She spoke before the Superintendent could address her.

"Sir," said she, "I have been brought here on account of a fearful crime I was unhappy enough to witness. I myself am innocent of that crime, but, so far as I know, there is no other person living save the guilty man who committed it, who can tell you how or why or by whom it was done. One man has been arrested for it and another has not. If you will give me two weeks of complete freedom, I will point out to you which is the veritable man of blood, and may Heaven have mercy on his soul!"

"She is mad," signified the Superintendent in by-play to Mr. Gryce.

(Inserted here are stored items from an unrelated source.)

import Summits.AtomisticToContinuum.BoseEinsteinCondensation.Theorems.FibreConductance.Negative.Profiles

/-!
# Crux `FibreConductance` — one-dimensional integrals and axis functions

* `intervalIntegral_exp_ang_mul_eq_zero`: odd harmonics of an `L/2`-periodic function vanish;
* `intervalIntegral_sin_mul_profiles_ge`: the chamber charge `∫₀ᴸ sin θ · g · f ≥ L/16` (`σ ≤ 1/3`);
* axis functions `axisFun G (y) = G(y₀)` on `ℝ³`: `C¹`, periodicity, `∂_l G(y₀) = δ_{l0} G'(y₀)`,
  `Σ_l |∂_l|² = G'(y₀)²`; cell integrals of functions of the first coordinate
  (`integral_cell_comp_coord0`, `lintegral_cell_comp_coord0`: `∫_{[0,L)³} F(y₀) = L² ∫₀ᴸ F`).

Crux disprover file for `stmt-AtomisticToContinuum-9480` (route `BECThomsonPrinciple`, crux
`FibreConductance`); part of the chain `Profiles → OneDimAxis → (FibreVocabulary) → SlabState →
TestFunction → NearMinimiserFalse` proving `not_fibreConductanceNearMinimiser`: the exact-minimiser
hypothesis (H1) of the crux cannot be relaxed to `δ`-near-minimality for any `δ > 0`.
All [folklore] (elementary real analysis).
-/

noncomputable section

namespace Summit.AtomisticToContinuum.BoseEinsteinCondensation.Theorems.FibreConductance.Negative

open MeasureTheory Literature.MathematicalPhysics.QuantumManyBody.BoseGas
open scoped ENNReal NNReal

/-! ### One-dimensional integrals -/

section OneDim

open Real intervalIntegral

variable {L σ : ℝ}

/-- A continuous function that flips sign under the half-period shift integrates to zero over a
period. [folklore] -/
theorem intervalIntegral_eq_zero_of_antiperiodic {F : ℝ → ℂ} (hF : Continuous F)
    (h : ∀ t, F (t + L / 2) = -F t) : ∫ t in (0 : ℝ)..L, F t = 0 := by
  have hi : ∀ a b : ℝ, IntervalIntegrable F volume a b := fun a b => hF.intervalIntegrable a b
  rw [← integral_add_adjacent_intervals (hi 0 (L / 2)) (hi (L / 2) L)]
  have h2 : ∫ t in (L / 2)..L, F t = -∫ t in (0 : ℝ)..(L / 2), F t := by
    have := integral_comp_add_right (a := 0) (b := L / 2) F (L / 2)
    rw [zero_add, show L / 2 + L / 2 = L by ring] at this
    rw [← this]
    simp_rw [h]
    exact integral_neg
  rw [h2, add_neg_cancel]

/-- `e^{iθ(t + L/2)} = -e^{iθ(t)}`. [folklore] -/
theorem exp_ang_add_half (hL : L ≠ 0) (t : ℝ) :
    Complex.exp (Complex.I * (ang L (t + L / 2) : ℝ)) = -Complex.exp (Complex.I * (ang L t : ℝ)) := by
  have : ang L (t + L / 2) = ang L t + π := by unfold ang; field_simp
  rw [this, ← Complex.exp_add_pi_mul_I]
  congr 1
  push_cast
  ring

/-- **Odd harmonics of an `L/2`-periodic function vanish**: `∫₀ᴸ e^{2πit/L} G(t) dt = 0` when
`G(t + L/2) = G(t)`. [folklore] -/
theorem intervalIntegral_exp_ang_mul_eq_zero {G : ℝ → ℂ} (hG : Continuous G) (hL : 0 < L)
    (h : ∀ t, G (t + L / 2) = G t) :
    ∫ t in (0 : ℝ)..L, Complex.exp (Complex.I * (ang L t : ℝ)) * G t = 0 := by
  have hc : Continuous (ang L) := (contDiff_ang L).continuous
  refine intervalIntegral_eq_zero_of_antiperiodic (by fun_prop) (fun t => ?_)
  rw [exp_ang_add_half hL.ne', h, neg_mul]

/-- On the chamber `[L/8, 3L/8]`: `sin θ ≥ 1/2`. [folklore] -/
theorem half_le_sin_ang (hL : 0 < L) {t : ℝ} (ht : t ∈ Set.Icc (L / 8) (3 * L / 8)) :
    1 / 2 ≤ sin (ang L t) := by
  have hθ1 : π / 4 ≤ ang L t := by
    unfold ang; rw [show π / 4 = 2 * π * (L / 8) / L by field_simp; ring]; gcongr; exact ht.1
  have hθ2 : ang L t ≤ 3 * π / 4 := by
    unfold ang; rw [show 3 * π / 4 = 2 * π * (3 * L / 8) / L by field_simp; ring]; gcongr; exact ht.2
  by_cases hc : ang L t ≤ π / 2
  · calc (1 : ℝ) / 2 = 2 / π * (π / 4) := by field_simp; ring
      _ ≤ 2 / π * ang L t := by gcongr
      _ ≤ sin (ang L t) := mul_le_sin (by linarith [pi_pos]) hc
  · push Not at hc
    rw [← sin_pi_sub]
    calc (1 : ℝ) / 2 = 2 / π * (π / 4) := by field_simp; ring
      _ ≤ 2 / π * (π - ang L t) := by gcongr; linarith
      _ ≤ sin (π - ang L t) := mul_le_sin (by linarith) (by linarith)

/-- The integrand `sin θ · g · f` is bounded below by `-σ/4` everywhere. [folklore] -/
theorem sin_mul_profiles_ge (hσ0 : 0 ≤ σ) (hσ1 : σ ≤ 1) (L t : ℝ) :
    -(σ / 4) ≤ sin (ang L t) * slabProfile L σ t * testProfile L t := by
  have hg := slabProfile_mem hσ1 L t
  have hf := testProfile_mem L t
  by_cases hs : 0 ≤ sin (ang L t)
  · have : 0 ≤ sin (ang L t) * slabProfile L σ t * testProfile L t :=
      mul_nonneg (mul_nonneg hs (hσ0.trans hg.1)) hf.1
    linarith
  · push Not at hs
    by_cases hs2 : sin (ang L t) ≤ -(1 / 4)
    · rw [testProfile_eq_zero hs2, mul_zero]; linarith
    · push Not at hs2
      have habs : |sin (ang L t)| ≤ 1 / 2 := by rw [abs_le]; constructor <;> linarith
      rw [slabProfile_eq_of_abs_sin_le habs]
      have h1 : sin (ang L t) * σ ≤ 0 := mul_nonpos_of_nonpos_of_nonneg hs.le hσ0
      have h2 : sin (ang L t) * σ * testProfile L t ≥ sin (ang L t) * σ := by
        have := mul_le_mul_of_nonpos_left hf.2 h1
        linarith [this]
      nlinarith

/-- On the chamber the integrand is `≥ 1/2`. [folklore] -/
theorem sin_mul_profiles_ge_half (hL : 0 < L) {t : ℝ} (ht : t ∈ Set.Icc (L / 8) (3 * L / 8)) :
    1 / 2 ≤ sin (ang L t) * slabProfile L σ t * testProfile L t := by
  have hs := half_le_sin_ang hL ht
  rw [slabProfile_eq_one hL ht, testProfile_eq_one (by linarith), mul_one, mul_one]
  exact hs

/-- The integrand `sin θ · g · f` is continuous. [folklore] -/
theorem continuous_sin_mul_profiles (L σ : ℝ) :
    Continuous fun t => sin (ang L t) * slabProfile L σ t * testProfile L t := by
  have h1 := (contDiff_ang L).continuous
  have h2 := (contDiff_slabProfile L σ).continuous
  have h3 := (contDiff_testProfile L).continuous
  fun_prop

/-- **The chamber charge is not small**: `∫₀ᴸ sin θ · g · f ≥ L/16` for `σ ≤ 1/3`. [folklore] -/
theorem intervalIntegral_sin_mul_profiles_ge (hL : 0 < L) (hσ0 : 0 ≤ σ) (hσ : σ ≤ 1 / 3) :
    L / 16 ≤ ∫ t in (0 : ℝ)..L, sin (ang L t) * slabProfile L σ t * testProfile L t := by
  set P : ℝ → ℝ := fun t => sin (ang L t) * slabProfile L σ t * testProfile L t with hP
  have hc : Continuous P := continuous_sin_mul_profiles L σ
  have hi : ∀ a b : ℝ, IntervalIntegrable P volume a b := fun a b => hc.intervalIntegrable a b
  have hσ1 : σ ≤ 1 := hσ.trans (by norm_num)
  have hlow : ∀ a b : ℝ, a ≤ b → (b - a) * (-(σ / 4)) ≤ ∫ t in a..b, P t := by
    intro a b hab
    have := integral_mono_on hab (intervalIntegrable_const (c := -(σ / 4))) (hi a b)
      (fun t _ => sin_mul_profiles_ge hσ0 hσ1 L t)
    rwa [intervalIntegral.integral_const, smul_eq_mul] at this
  have hmid : (3 * L / 8 - L / 8) * (1 / 2) ≤ ∫ t in (L / 8)..(3 * L / 8), P t := by
    have := integral_mono_on (by linarith) (intervalIntegrable_const (c := 1 / 2)) (hi _ _)
      (fun t ht => sin_mul_profiles_ge_half (σ := σ) hL ht)
    rwa [intervalIntegral.integral_const, smul_eq_mul] at this
  rw [← integral_add_adjacent_intervals (hi 0 (L / 8)) (hi (L / 8) L),
    ← integral_add_adjacent_intervals (hi (L / 8) (3 * L / 8)) (hi (3 * L / 8) L)]
  have h1 := hlow 0 (L / 8) (by linarith)
  have h3 := hlow (3 * L / 8) L (by linarith)
  nlinarith

end OneDim

/-! ### Functions of the first coordinate -/

section Axis

variable {L : ℝ}

/-- The first-coordinate functional `y ↦ y₀` as a continuous linear map. [folklore] -/
def coord0 : Space →L[ℝ] ℝ := PiLp.proj 2 (fun _ : Fin 3 => ℝ) 0

/-- `coord0 y = y₀`. [folklore] -/
@[simp] theorem coord0_apply (y : Space) : coord0 y = y 0 := rfl

/-- Lift of a real profile to a complex one-body function of the first coordinate. [folklore] -/
def axisFun (G : ℝ → ℝ) (y : Space) : ℂ := ((G (y 0) : ℝ) : ℂ)

/-- Axis functions of `C¹` profiles are `C¹`. [folklore] -/
theorem contDiff_axisFun {G : ℝ → ℝ} (hG : ContDiff ℝ 1 G) : ContDiff ℝ 1 (axisFun G) := by
  unfold axisFun
  exact Complex.ofRealCLM.contDiff.comp (hG.comp coord0.contDiff)

/-- Axis functions of continuous profiles are continuous. [folklore] -/
theorem continuous_axisFun {G : ℝ → ℝ} (hG : Continuous G) : Continuous (axisFun G) := by
  unfold axisFun
  exact Complex.continuous_ofReal.comp (hG.comp coord0.continuous)

/-- **Derivative of an axis function**: `∂_l G(y₀) = δ_{l0} G'(y₀)`. [folklore] -/
theorem hasFDerivAt_axisFun {G : ℝ → ℝ} (hG : Differentiable ℝ G) (y : Space) :
    HasFDerivAt (axisFun G) (Complex.ofRealCLM.comp (deriv G (y 0) • coord0)) y := by
  unfold axisFun
  have h1 : HasFDerivAt (fun y : Space => G (y 0)) (deriv G (y 0) • coord0) y :=
    (hG (y 0)).hasDerivAt.comp_hasFDerivAt y coord0.hasFDerivAt
  exact Complex.ofRealCLM.hasFDerivAt.comp y h1

/-- `∂_l G(y₀) = δ_{l0} G'(y₀)`, coordinate form. [folklore] -/
theorem fderiv_axisFun_single {G : ℝ → ℝ} (hG : Differentiable ℝ G) (y : Space) (l : Fin 3) :
    fderiv ℝ (axisFun G) y (EuclideanSpace.single l 1) =
      if l = 0 then ((deriv G (y 0) : ℝ) : ℂ) else 0 := by
  rw [(hasFDerivAt_axisFun hG y).fderiv, ContinuousLinearMap.comp_apply, smul_apply, coord0_apply]
  by_cases hl : l = 0
  · subst hl; simp
  · rw [if_neg hl]
    have : (EuclideanSpace.single l (1 : ℝ) : Space) 0 = 0 := by
      rw [EuclideanSpace.single, PiLp.single_apply, if_neg (Ne.symm hl)]
    rw [this, smul_zero, Complex.ofRealCLM_apply, Complex.ofReal_zero]

/-- `Σ_l ‖∂_l G(y₀)‖² = G'(y₀)²`. [folklore] -/
theorem sum_norm_sq_fderiv_axisFun {G : ℝ → ℝ} (hG : Differentiable ℝ G) (y : Space) :
    ∑ l : Fin 3, ‖fderiv ℝ (axisFun G) y (EuclideanSpace.single l 1)‖ ^ 2 = deriv G (y 0) ^ 2 := by
  simp_rw [fderiv_axisFun_single hG]
  rw [Fin.sum_univ_three]
  simp [Complex.norm_real, sq_abs]

/-- `Σ_l ‖∂_l G(y₀)‖₊² = ofReal (G'(y₀)²)` (`ℝ≥0∞` form). [folklore] -/
theorem sum_nnnorm_sq_fderiv_axisFun {G : ℝ → ℝ} (hG : Differentiable ℝ G) (y : Space) :
    ∑ l : Fin 3, ((‖fderiv ℝ (axisFun G) y (EuclideanSpace.single l 1)‖₊ : ℝ≥0∞) ^ 2) =
      ENNReal.ofReal (deriv G (y 0) ^ 2) := by
  simp_rw [coe_nnnorm_sq_eq_ofReal]
  rw [← ENNReal.ofReal_sum_of_nonneg (fun l _ => by positivity), sum_norm_sq_fderiv_axisFun hG]

/-- Axis functions of `L`-periodic profiles are `Lℤ³`-periodic. [folklore] -/
theorem axisFun_periodic {G : ℝ → ℝ} (hG : ∀ t, G (t + L) = G t) (y : Space) (k : Fin 3) :
    axisFun G (y + EuclideanSpace.single k L) = axisFun G y := by
  unfold axisFun
  rw [PiLp.add_apply, EuclideanSpace.single, PiLp.single_apply]
  by_cases hk : (0 : Fin 3) = k
  · rw [if_pos hk, hG]
  · rw [if_neg hk, add_zero]

/-- **Cell integral of a function of the first coordinate**:
`∫_{[0,L)³} F(y₀) dy = L² ∫₀ᴸ F`. [folklore] -/
theorem integral_cell_comp_coord0 (hL : 0 ≤ L) (F : ℝ → ℂ) :
    ∫ y in cell L, F (y 0) = ((L : ℂ) ^ 2) * ∫ t in Set.Ico 0 L, F t := by
  have hpre : (WithLp.toLp 2 : (Fin 3 → ℝ) → Space) ⁻¹' cell L = Set.univ.pi fun _ => Set.Ico 0 L := by
    ext y; simp [cell]
  have hmp := PiLp.volume_preserving_toLp (Fin 3)
  have hme : MeasurableEmbedding (WithLp.toLp 2 : (Fin 3 → ℝ) → Space) :=
    (MeasurableEquiv.toLp 2 (Fin 3 → ℝ)).measurableEmbedding
  rw [← hmp.setIntegral_preimage_emb hme, hpre]
  set g : Fin 3 → ℝ → ℂ := fun c t => if c = 0 then F t else 1 with hg
  have hprod : ∀ y : Fin 3 → ℝ, F ((WithLp.toLp 2 y : Space) 0) = ∏ c, g c (y c) := by
    intro y
    rw [Fin.prod_univ_three, hg]
    simp
  simp_rw [hprod]
  rw [volume_pi, Measure.restrict_pi_pi, integral_fintype_prod_eq_prod, Fin.prod_univ_three]
  have h0 : g 0 = F := by funext t; simp [hg]
  have h1 : g 1 = fun _ => 1 := by funext t; simp [hg]
  have h2 : g 2 = fun _ => 1 := by funext t; simp [hg]
  rw [h0, h1, h2, setIntegral_const, Measure.real, Real.volume_Ico, sub_zero, ENNReal.toReal_ofReal hL,
    Complex.real_smul, mul_one]
  ring

/-- `ℝ≥0∞` version: `∫⁻_{[0,L)³} F(y₀) dy = L² ∫⁻₀ᴸ F`. [folklore] -/
theorem lintegral_cell_comp_coord0 {F : ℝ → ℝ≥0∞} (hF : Measurable F) :
    ∫⁻ y in cell L, F (y 0) = ENNReal.ofReal L ^ 2 * ∫⁻ t in Set.Ico 0 L, F t := by
  have hpre : (WithLp.toLp 2 : (Fin 3 → ℝ) → Space) ⁻¹' cell L = Set.univ.pi fun _ => Set.Ico 0 L := by
    ext y; simp [cell]
  have hmp := PiLp.volume_preserving_toLp (Fin 3)
  have hme : MeasurableEmbedding (WithLp.toLp 2 : (Fin 3 → ℝ) → Space) :=
    (MeasurableEquiv.toLp 2 (Fin 3 → ℝ)).measurableEmbedding
  rw [← hmp.setLIntegral_comp_preimage_emb hme, hpre]
  set g : Fin 3 → ℝ → ℝ≥0∞ := fun c t => if c = 0 then F t else 1 with hg
  have hprod : ∀ y : Fin 3 → ℝ, F ((WithLp.toLp 2 y : Space) 0) = ∏ c, g c (y c) := by
    intro y
    rw [Fin.prod_univ_three, hg]
    simp
  simp_rw [hprod]
  have hgm : ∀ c, Measurable (g c) := fun c => by
    show Measurable (fun t => if c = 0 then F t else 1)
    split_ifs
    exacts [hF, measurable_const]
  rw [volume_pi, Measure.restrict_pi_pi,
    Literature.Probability.Distributions.lintegral_fin_nat_prod_eq_prod _ g hgm, Fin.prod_univ_three]
  have h0 : g 0 = F := by funext t; simp [hg]
  have h1 : g 1 = fun _ => 1 := by funext t; simp [hg]
  have h2 : g 2 = fun _ => 1 := by funext t; simp [hg]
  rw [h0, h1, h2, setLIntegral_const, Real.volume_Ico, sub_zero]
  ring

end Axis

end Summit.AtomisticToContinuum.BoseEinsteinCondensation.Theorems.FibreConductance.Negative

end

But the latter shook his head; she was not mad yet.

"I know," she continued, without a hint of the timidity which seemed natural to her under other circumstances, "that this must seem a presumptuous request from one like me, but it is only by granting it that you will ever be able to lay your hand on the murderer of Mrs. Van Burnam. For I will never speak if I cannot speak in my own way and at my own time. The agonies I have suffered must have some compensation. Otherwise I should die of horror and my grief."

"And how do you hope to gain compensation by this delay?" expostulated the Superintendent. "Would you not meet with more satisfaction in denouncing him here and now before he can pass another night in fancied security?"

But she only repeated: "I have said two weeks, and two weeks I must have. Two weeks in which to come and go as I please. Two weeks!" And no argument they could advance succeeded in eliciting from her any other response or in altering in any way her air of quiet determination with its underlying suggestion of frenzy.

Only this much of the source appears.